È una vera e propria nuova “età dell’oro” quella che sta vivendo il soul in questi anni dieci quasi agli sgoccioli. Tra i primi a crederci in questa rinascita, sicuramente sono stati quelli della Daptone, che hanno prima recuperato dall’oblio gente come Sharon Jones, Charles Bradley e Lee Fields e poi sparato sulle pagine (cartacee e di bytes) della critica musicale figurini come la Menahan Street Band e la Budos Band. Anche nella vecchia Europa, però, non sono rimasti con le mani in mano, e lo dimostrano coi fatti realtà sempre più strutturate come la nostrana Record Kicks (Hannah Williams e Tanika Charles per citarne due) e la spagnola Tucxone, label licenziataria di Wishes and Wants, secondo capitolo della carriera di Shirley Davis and The Silverbacks.

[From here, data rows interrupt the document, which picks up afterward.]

import Mathlib
import Literature.Computability.Complexity.Nondeterministic
import Literature.Computability.Complexity.DiagMachine
import Literature.Computability.Complexity.PaulPippengerSzemerediTrotter1983Clocks
import Literature.Computability.Complexity.TimeConstructibleClosure
import HarnessLib

/-!
# BC5 rung for `NtimeComplementLadder.ConlinNotInNlin` — the sub-diagonal complementation rung

`coNTIME(n²) ⊄ NTIME(n)`: a proved member of the crux's family `coNTIME(g) ⊄ NTIME(f)` (the crux is the
diagonal `g = f = n`). Folklore (Diehl–van Melkebeek–Williams 2011, Lemma 2: `a < b ⇒ coNTIME(n^b) ⊄ NTIME(n^a)`);
here from Žák's nondeterministic time hierarchy (`Diag.ntime_hierarchy_holds`, proved in the tree) by the
swap trick: `coNTIME(n²) ⊆ NTIME(n)` would give `NTIME(n²) ⊆ coNTIME(n) ⊆ coNTIME(n²) ⊆ NTIME(n)`.
Intended landing: `Summits/PneNP/PneNP/Theorems/NtimeComplementLadderRung.lean` (supports the crux item).
-/

set_option linter.dupNamespace false

namespace Summit.PneNP.PneNP.Theorems.NtimeComplementLadderRung

open Filter Literature.Computability.Complexity

/-- `(n + 1) = o(n²)` over `ℝ`, in the shape `ntime_hierarchy` wants. -/
theorem isLittleO_succ_sq :
    (fun n => ((n + 1 : ℕ) : ℝ)) =o[atTop] fun n => (((fun m : ℕ => m ^ 2) n : ℕ) : ℝ) := by
  refine Asymptotics.isLittleO_iff.2 fun ε hε => ?_
  obtain ⟨K, hK⟩ := exists_nat_gt (2 / ε)
  filter_upwards [eventually_ge_atTop K, eventually_ge_atTop 1] with n hn hn1
  rw [Real.norm_natCast, Real.norm_natCast, Nat.cast_add, Nat.cast_one]
  have hK' : (2 : ℝ) / ε < n := lt_of_lt_of_le hK (by exact_mod_cast hn)
  have h2 : (2 : ℝ) < ε * n := by
    have := (div_lt_iff₀ hε).1 hK'
    linarith [this]
  have hn1' : (1 : ℝ) ≤ n := by exact_mod_cast hn1
  have hnn : (0 : ℝ) ≤ n := by positivity
  have hsq : (((n ^ 2 : ℕ)) : ℝ) = (n : ℝ) * n := by push_cast; ring
  rw [hsq]
  nlinarith [h2, hn1', hnn, mul_nonneg hnn hε.le]

/-- **Rung (BC5 witness).** `coNTIME(n²) ⊄ NTIME(n)` for the tree's multi-stack verifier classes. -/
theorem coNTIME_sq_not_subset_NTIME_id :
    ¬ (coNTIME (fun n => n ^ 2) ⊆ NTIME (fun n => n)) := by
  intro h
  -- time constructibility of `n` and `n²`
  have hid : IsTimeConstructible (fun n : ℕ => n) := isTimeConstructible_id
  have hsq : IsTimeConstructible (fun n : ℕ => n ^ 2) := isTimeConstructible_id.pow (by norm_num)
  -- `NTIME(n) ⊆ NTIME(n²)` hence `coNTIME(n) ⊆ coNTIME(n²)`
  have hmono : NTIME (fun n : ℕ => n) ⊆ NTIME (fun n : ℕ => n ^ 2) :=
    NTIME_mono_holds hid (fun n => by simpa [sq] using Nat.le_mul_self n)
  have hcomono : coNTIME (fun n : ℕ => n) ⊆ coNTIME (fun n : ℕ => n ^ 2) := co_mono hmono
  -- swap trick: `NTIME(n²) ⊆ NTIME(n)`
  have hsub : NTIME (fun n : ℕ => n ^ 2) ⊆ NTIME (fun n : ℕ => n) := by
    intro L hL
    have h1 : Lᶜ ∈ coNTIME (fun n : ℕ => n ^ 2) := by
      show Lᶜ ∈ co (NTIME (fun n : ℕ => n ^ 2))
      simpa [co] using hL
    have h2 : Lᶜ ∈ NTIME (fun n : ℕ => n) := h h1
    have h3 : L ∈ coNTIME (fun n : ℕ => n) := by
      show L ∈ co (NTIME (fun n : ℕ => n))
      simpa [co] using h2
    exact h (hcomono h3)
  exact Diag.ntime_hierarchy_holds (fun n => n) (fun n => n ^ 2) hid hsq isLittleO_succ_sq hsub

end Summit.PneNP.PneNP.Theorems.NtimeComplementLadderRung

Anglo-jamaicana di natali ma australiana di adozione, Shirley Davis è da molti considerata l’erede naturale di Sharon Jones e, in effetti, bastano pochissimi secondi di ascolto per rendersi conto della somiglianza tra le due, accomunate da un talento e da una tecnica sicuramente fuori dall’ordinario. C’è tanta sostanza in Wishes and Wants e lo dimostrano tracce come la title track, Treat Me Better, la James Brown-iana Kisses (un tripudio di mash potato e boogaloo) e i venti minuti e passa di Nightlife, afrobeat grondante di sudore sparato dai bassifondi di Lagos.

Lavoro ben registrato e impacchettato, Wishes and Wants non andrà certamente a stravolgere gli standard del genere, ma regala una bella oretta di soul fatto con il cuore.